Reputation: 368
I'm trying to measure the difference between timestamps using certain conditions. Using below, for each unique ID
, I'm hoping to subtract the End Time
where Item == A
and the Start Time
where Item == D
.
So the timestamps are actually located on separate rows.
At the moment my process is returning an error. I'm also hoping to drop the .shift()
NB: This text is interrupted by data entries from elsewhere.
/-!
# `Balaban1983to89.B8LeafModelV1` — T. Bałaban, *Spaces of regular gauge field configurations on a lattice and gauge fixing
# conditions*, Commun. Math. Phys. **99** (1985) 75–102 [Balaban1985RegularSpaces] = cell paper B8, DAG node **N05**: the
# GAUGE-FIXING GROUP of the leaf `DagBinding.B8LeafR` — Theorem 2 p. 83 (`t2`), Proposition 3 p. 87 (`p3`), Theorem 4 p. 88 (`t4`),
# as the ABSTRACT leaf `Prop`s `B8.Thm2Printed`, `B8.Prop3Printed`, `B8.Thm4Printed` — together with the six carrier laws of the
# knit `B8LeafKnit.b8LeafR_knit`, INSTANTIATED IN THE KERNEL on print's own multi-level carrier AT THE FLAT BACKGROUND `U₀ = 1`:
# the `k`-level V1 torus family of the lit-balaban r05 ∕ p21 ∕ r03 ∕ p38 lineage, packaged as a `B8SectGH.GFData3` family

statement-level skeleton of published theorems with citation tags; proofs where landed; nothing here is a claim about the Yang–Mills mass gap

CITATION HEADER (lean-in-tree rule).  Cell `pub-ymgap` (YM-PLAN Track A, HUMAN RULING D-0062 «Track A at full width»), seat
`pub-ymgap-dag-n05-a` = the KNIT-BY-NAME seat of node N05 (`Dag.B8_main ℓ := ℓ.b5 → ℓ.b6 → ℓ.b7 → ℓ.b9 → ℓ.b8`, `Dag.lean` :198;
leaf `b8 ↦ DagBinding.B8LeafR` :845; knit of record `B8LeafKnit` p408782).  PDF held: `paper:balaban1985-cmp99-regular-spaces-gauge-fixing`
(journal page = PDF page + 74).  The printed sentences of Theorem 2, Proposition 3, Theorem 4 are quoted VERBATIM in the docstrings of
`B8.Thm2Printed`, `B8.Prop3Printed` ∕ `B8.Prop3Body`, `B8.Thm4Printed` (reader r1 ∕ sub-cell b08) and of the V1 theorems consumed here
(`B8Thm4MultiLevelTorus`, `B8Prop3MultiLevelTorusP26`, own lineage lit-balaban r05); this file re-quotes only the clauses it reads.
[B6] = T. Bałaban, *Propagators and renormalization transformations for lattice gauge theories. II*, Commun. Math. Phys. **96** (1984)
223–250 [Balaban1984PropagatorsII] — (2.1)–(2.4) p. 224 (the nested torus family), (2.16) p. 225 (the weights `a_j`), through p21's ∕ r03's
verbatim quotations in `B6MultiLevelTorusOperator` ∕ `B6GlobalChartV1` ∕ `B6CubeWindowV1`.

WHY (the N05 knit's open list).  `B8LeafKnit.b8LeafR_knit` (§2 there) proves the faithful leaf from EIGHT named printed statements, Theorem 2
being DERIVED by `B8.thm2_of_thm4_prop3` (print p. 88 «Thus Theorem 4 implies Theorem 2») from `t4`, `p3` and SIX displayed carrier laws
(`h165`, `hginv`, `h137`, `h136_162`, `hmono162`, `hmono137`); five of the nine conjuncts (`t2 p3 t4 p7 t8`) read ONE gauge-fixing family
`fam8R : I → B8SectGH.GFData3`, and NODE 00 has not pinned which family is «of record» (question N0-6).  Before this file NO family in the
tree carried a kernel instance of `B8.Thm2Printed`, `B8.Prop3Printed` or `B8.Thm4Printed`: the r05 lineage proved Theorems 2, 4, 8 and
Proposition 3 at `U₀ = 1` on the `k`-level torus «in their own quantifier shape» (`B8Thm4MultiLevelTorus.thm4_multiLevelTorus_V1`,
`thm2_multiLevelTorus_V1`, `B8Prop3MultiLevelTorusP26.prop3_multiLevelTorus_V1_P26_vector`), and the only packaged `GFData3` families were
REFUTATION packagings (`B8Thm8FlatAbelianFamily.flatGF`, `B8Prop7HalfSpace.halfspaceGF`: conclusion fields `True` where not read) and
print's admitted family for Prop. 7 alone (`B8Prop7AdmittedFamily`).  This file supplies the POSITIVE packaging: an HONEST `GFData3` family
(every field read by `t2 p3 t4` and by the six laws is the genuine printed predicate of the instance, conclusions in print's STRICT form)
on which the abstract leaf `Prop`s are THEOREMS — the shape in which a -b seat's estimate «counts for the knit» (seat README), and the
pattern NODE 00 needs for N0-6.

THE INSTANCE (dictionary print ↦ Lean; = `B8Thm4MultiLevelTorus`'s «THE INSTANCE» word for word, now as carrier FIELDS).  Index
`i : V1Idx d ℓ hd hL b₀ b₁ M` = one admissible `k`-level V1 torus: dimension `d + 1`, `L = ℓ + 1` odd `≥ 5`, torus of record
`PV d ℓ m K hd hL` identified with p21's torus (`hN`), a nested family `D : TDomains` (`Ω₁ ⊃ … ⊃ Ω_k`, (2.1)–(2.2) [B6] built in), `k ≥ 1`,
`M_h = L^a ≥ 8`, `R ≥ 2L²`, `P′ ≥ 5L`, the size threshold `M ≤ L·M_h` («M sufficiently large», a family PARAMETER), the unit factor `c′ ≠ 0`
(`η = |c′|⁻¹`) and weights in the band (2.16).  `v1GF i : B8SectGH.GFData3`: `Cfg := Unit` (**`U₀ = 1` ONLY** — the one modelling
restriction); `Pert` = the real bond fields `A′` (`U′ = e^{iηA′}`, linear∕abelian chart); `GT` = `Src` = site functions (`u = e^{iλ}`, sources
`f`); `InA α₀ 1`, `Reg335 α₀ 1` := `0 < α₀` ((1.33) and [4] (3.35) hold at `U₀ = 1` for every `α₀ > 0`); `InAAx α₀ 1 A′` := (1.34) in the
PROCESSED form through which it enters the printed proof at `U₀ = 1`, (1.55) p. 86: `|(D^{η*}D^ηA′)(b)| < 2α₀((L^{j(b)})η)⁻³` (the α₂-terms
of (1.55) vanish in the linear chart; the axial-gauge clause `Ax_k(𝔅_k, U₀)` of (1.34) is NOT modelled — not needed at `U₀ = 1`, HONEST
SCOPE (iii)); `avgClose α₁ 1 A′` = `avgClose166 α₁ 1 A′` := (1.35)∕(1.66) processed through (1.37)∕(1.56): `|(Q_jA′)(c)| < 2dLα₁(Lʲη)⁻¹` on
`Λ_j`; `Restricted 1 λ` := (1.29) `λ ∈ N(Q′)` ([B6] (2.7)); `act A′ λ := A′ − ∂λ` ((1.17)); `C136 B₁ B₂ s 1 A` := the two SUP members of (1.36)
in print's norm (`B8ScaledSupNorm.msup`, p. 86), `|A|₍₋₁₎ < B₁s`, `|∇^η_{U₀}A|₍₋₂₎ < B₁s` (`∇ = DV·c′`, p38) — the Hölder member `‖A‖_{1,β}`
is NOT part of the instance (as in `B8Thm4MultiLevelTorus`, HONEST SCOPE (ii)); `C137 α₁ 1 A` := (1.37) `|Q_j(ηA)| < 2dLα₁(Lʲη)⁻¹` on `Λ_j`;
`Landau 1 A` := (1.38) `R∂*A = 0` (p21's `RE`, [B6] (2.12)); `C139 B₁ s 1 A` := (1.39) `|D^{η*}D^ηA|(b) < B₁s((L^{j(b)})η)⁻³` and
`|Δ^ηA|₍₋₃₎ < B₁s`; `C162 B s 1 A` := (1.62) `|A|₍₋₁₎ < Bs`; `InAPair α₀ 1 A` := the second clause of (1.40) processed as `InAAx`;
`fNorm f` := `|f|₍₋₂₎`, `fGrad 1 f` := `|∂f|₍₋₃₎`, `InR 1 f` := `Rf = f`, `LandauF 1 f A` := (1.146) `R∂*A = f`, `C140 α₂ 1 A` := all three
members of (1.140) (these five are read only by Prop. 7 ∕ Thm 8, not by this file's theorems; typed faithfully for the successor file).

WHAT THIS FILE PROVES (0 sorry; axioms standard; 2 definitions `V1Idx`, `v1GF`; 10 theorems).
§1 THE SIX CARRIER LAWS of `B8.thm2_of_thm4_prop3` ∕ `B8LeafKnit.b8LeafR_knit` HOLD on every `v1GF i`: `c136_c162` ((1.62) ⊂ (1.36),
   `h136_162`), `c162_mono`, `c137_mono` (monotonicity in the constants), `inAPair_act` (`hginv`: gauge invariance of `𝔄_k` — at `U₀ = 1`,
   `D*D(A′ − ∂λ) = D*DA′`, p21's `curlCurl_comp_dE`), `c137_act` (`h137`: «(1.37) is basically of an algebraic character», `Q(A′ − ∂λ) =
   QA′` for restricted `λ`, `B8Thm4MultiLevelTorus.data_of_restricted`), `avgClose166_of_avgClose` (`h165`: (1.65) with `11d²α₀ + α₁`, here
   by monotonicity since both sides are the processed `Q_j`-bound).
§2 `thm4Printed_v1` — **`B8.Thm4Printed B′₁ (v1GF ·)`**: ONE threshold `M₀ > 0` and ONE `B₁m ≥ 1` (on `d, L, b₀, b₁`) such that for every
   family parameter `M ≥ M₀` and every `B′₁ ≥ B₁m` Theorem 4's SENTENCE holds on the family — from `thm4_multiLevelTorus_V1` (∃! restricted
   Landau `λ`; `|A|₍₋₁₎ ≦ 5dLB′₀(α₀ + α₁)`), print's strict `<` with `B₁m = 5dLB′₀ + 1`; `c₁ := 1` nominal (no smallness is needed at `U₀ = 1`).
§3 `thm2Printed_v1` — **`B8.Thm2Printed (v1GF ·)`** for `M ≥ M₀`, and its body at EVERY `B₂ > 0` (the Hölder constant is idle in the
   instance): ∃! restricted Landau `λ`, (1.36) sup members, (1.37), (1.38), (1.39) — from `thm4_multiLevelTorus_V1` (all members).
§4 `prop3Printed_v1` — **`B8.Prop3Printed (d+1) L C₂ inp B₀(β₀) (v1GF ·)`** for `M ≥ M₀`, every `C₂ ≥ 0`, every `B₀(β₀)`, every B9-input
   record with `inp.B₀ = B′₀ + 1` (`B′₀ = K_L(B₀A + 1)(1 + 2b₁)` of `prop3_multiLevelTorus_V1_P26_vector`, the genuine `k`-level `G(1)`):
   the hypotheses (1.40)–(1.42) of the instance feed r05's Prop. 3 with `J := D*DA`, `n_J = 2α₀`, `B := QA`, `n_B = 2dLα₁`; Prop. 3's
   threshold «α₀, α₁, α₂ bounded by a constant depending on d and L only» IS USED: `c = min(1∕(72dB′₀), 1∕(50d))` delivers the two side
   conditions of the a-priori algebra (p. 86 «B₀36dα₂ ≦ 1∕2»; `50dα₂ ≦ 1`, census C-B8-8); (1.61) is passed through verbatim.
§5 `exists_v1Idx` — NON-VACUITY for every `d`, every odd `L ≥ 5`, every `k ≥ 2`, EVERY threshold `M` and every band `0 < b₀ ≤ b₁`: an index
   with torus `P′ = 2L²`, `R = 2L²`, `M_h = L^a`, `c′ = 1`, band weights (`B6KLevelFamilyWitnessV1.globalBand_witness`) and a genuinely NESTED
   family with sites at both top levels `k` and `k − 1` (`B6V1TorusWitness.exists_twoTop_TDomains`) — so §2–§4 and §6 are not about an
   empty index type.
§6 `thm2Printed_v1_knit` — **THEOREM 2 BY THE KNIT'S PRINTED ROUTE on the instance**: `B8.thm2_of_thm4_prop3 (d+1) L 0 B′₁ inp 1 (v1GF ·)`
   fed with §2 (`B′₁ := max(B₁m, 5dL·inp.B₀)`), §4 (`C₂ = 0`, `B₀(β₀) = 1`) and the six laws of §1 ELABORATES and proves
   `B8.Thm2Printed (v1GF ·)` a second time — the sub-cell's explicit schedule `B8.thm2_schedule_exists` and the law list of the N05 knit are
   jointly satisfiable by a non-degenerate family (a consistency certificate for the knit of record, p408782 §2).

HONEST SCOPE ∕ NOT CLAIMED.  (i) **A MODEL INSTANCE, NOT A NODE DISCHARGE**: `Cfg = Unit` — every «for arbitrary U₀ … satisfying (1.33)»
of print is read at the single flat background `U₀ = 1`, where the nonlinear gauge fixing of Sects. C–E degenerates to p21's linear algebra
over [B6]'s projection `R`; the YM-PLAN §1 vacuity audit (A-list: one-point background type) classifies any use of this family toward N05
as a MODEL, and this file claims nothing else; counts unmoved (typed 28∕28, discharged unchanged).  (ii) NOT part of the instance: the
Hölder member of (1.36)∕(1.62) (so `B₂`, `B₀(β₀)` are idle), non-abelian fibres (real scalar fibre), the conjuncts `l1 p5e p5u p6 p7 t8` of
the leaf (other carriers ∕ Sects. D–H; `t8` AS TYPED is refuted on the admitted flat instances, `B8LeafKnit` §4 — its surviving form on
this family is the successor file's).  (iii) HYPOTHESIS FIELDS IN PROCESSED FORM: (1.34)∕(1.35)∕(1.66) enter as their (1.55)∕(1.56)∕(1.37)
consequences at `U₀ = 1` (r05's reading, `B8Thm4MultiLevelTorus` HONEST SCOPE (iii)); reading `𝔄_k`-membership of `e^{iηA′}` itself needs the
a-priori smallness only the theorem provides (print's own order, p. 83) and the axial gauge `Ax_k` is not modelled — immaterial for `t2 t4`
(hypotheses) and for `p3` ((1.40) second clause), but it is the reason Prop. 7 ((1.144) concludes `∈ Ax_k`) is NOT instantiated here.
(iv) CONSTANTS: existential in `d, L, b₀, b₁` through r05's `σ₀`-admissible rate (taken at `σ = σ₀`, budget `α = 1∕2`); print: «depend on
d and L only» — the band `[b₀, b₁]` is print's fixed `a_j`, the rate∕budget are [B6]-internal; ONE size threshold `M₀ ≤ L·M_h` per theorem.
(v) IN-EDGES: nothing of the leaves b5, b6, b7, b9 is consumed — the [B6] content underneath (Prop. 2.6 at `k` levels for `G(1)`) is
PROVED for this model by the p21 ∕ r03 ∕ p38 ∕ r05 lineage, hypothesis-free.  (vi) One finite four-torus programme at fixed ε, Bałaban AS
PRINTED with locators; nothing continuum ∕ ℝ⁴ ∕ OS ∕ mass gap ∕ Clay.

RELATED IN THE TREE, NOT DUPLICATED: `B8LeafKnit` (the abstract knit; §1 here are its law hypotheses discharged on an instance),
`B8Thm4MultiLevelTorus` ∕ `B8Prop3MultiLevelTorusP26` (the theorems packaged — used BY NAME, nothing re-proved), `B6KLevelCensusIndexV1.KIdx`
(p38's index of the same family with `k ≥ 2`, `Placed`, `P′ ≥ 5` — a different binder list; `V1Idx` is the binder list of the B8-side
theorems: `k ≥ 1`, `P′ ≥ 5L`, the threshold `M`), `B8Thm8FlatAbelianFamily.flatGF` (one-level refutation packaging on `Site P 0`).
-/

open scoped BigOperators

namespace Literature.MathematicalPhysics.QuantumFieldTheory.Balaban1983to89.B8LeafModelV1

open B6MultiLevelBoxOperator (N0)
open B6MultiLevelTorusOperator (TDomains)
open B6Geom246MultiLevelTorus (geomT)
open B6GlobalChartV1 (PV domT blkV1)
open B8Ineq192MultiLevelTorus (lenT_pos)
open B6SectAOperatorsV1 (dE dsE dcE dcsE QE QpE RE ScalarSpace BondIdx)
open B6SectACriticalPointV1 (QE_dE_eq_zero curlCurl_comp_dE)
open B6CubeWindowV1 (GlobalBand)
open B6GradLegKLevelV1 (DV)
open BalabanImbrieJaffe1984to88.BIJ85AxialPropagator411 (BondSpace)
open B8ScaledSupNorm (msup msup_nonneg)
open LatticeFieldCalculus (laplace)
open B6ScalarFactorsChartV1 (blkS)
open B8Thm4MultiLevelTorus (thm4_multiLevelTorus_V1 data_of_restricted)
open B8Prop3MultiLevelTorusP26 (prop3_multiLevelTorus_V1_P26_vector)
open B8Prop3MultiLevelTorusEta (pointwise_of_msup_le_blk_eta msup_le_of_pointwise_blk_eta)
open B4Reflection242 (boxDom mem_boxDom)
open B6KLevelFamilyWitnessV1 (N0_V1_pow globalBand_witness exists_exponent)
open B6V1TorusWitness (topLev_zero topLev_corner corner_mem_boxDom exists_twoTop_TDomains)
for something more robust as each unique ID
will have different combinations. For ex, A,B,C,D
- A,B,D
- A,D
etc.
df = pd.DataFrame({'ID': [10,10,10,20,20,30],
'Start Time': ['2019-08-02 09:00:00','2019-08-03 10:50:00','2019-08-05 16:00:00','2019-08-04 08:00:00','2019-08-04 15:30:00','2019-08-06 11:00:00'],
'End Time': ['2019-08-04 15:00:00','2019-08-04 16:00:00','2019-08-05 16:00:00','2019-08-04 14:00:00','2019-08-05 20:30:00','2019-08-07 10:00:00'],
'Item': ['A','B','D','A','D','A'],
})
df['Start Time'] = pd.to_datetime(df['Start Time'])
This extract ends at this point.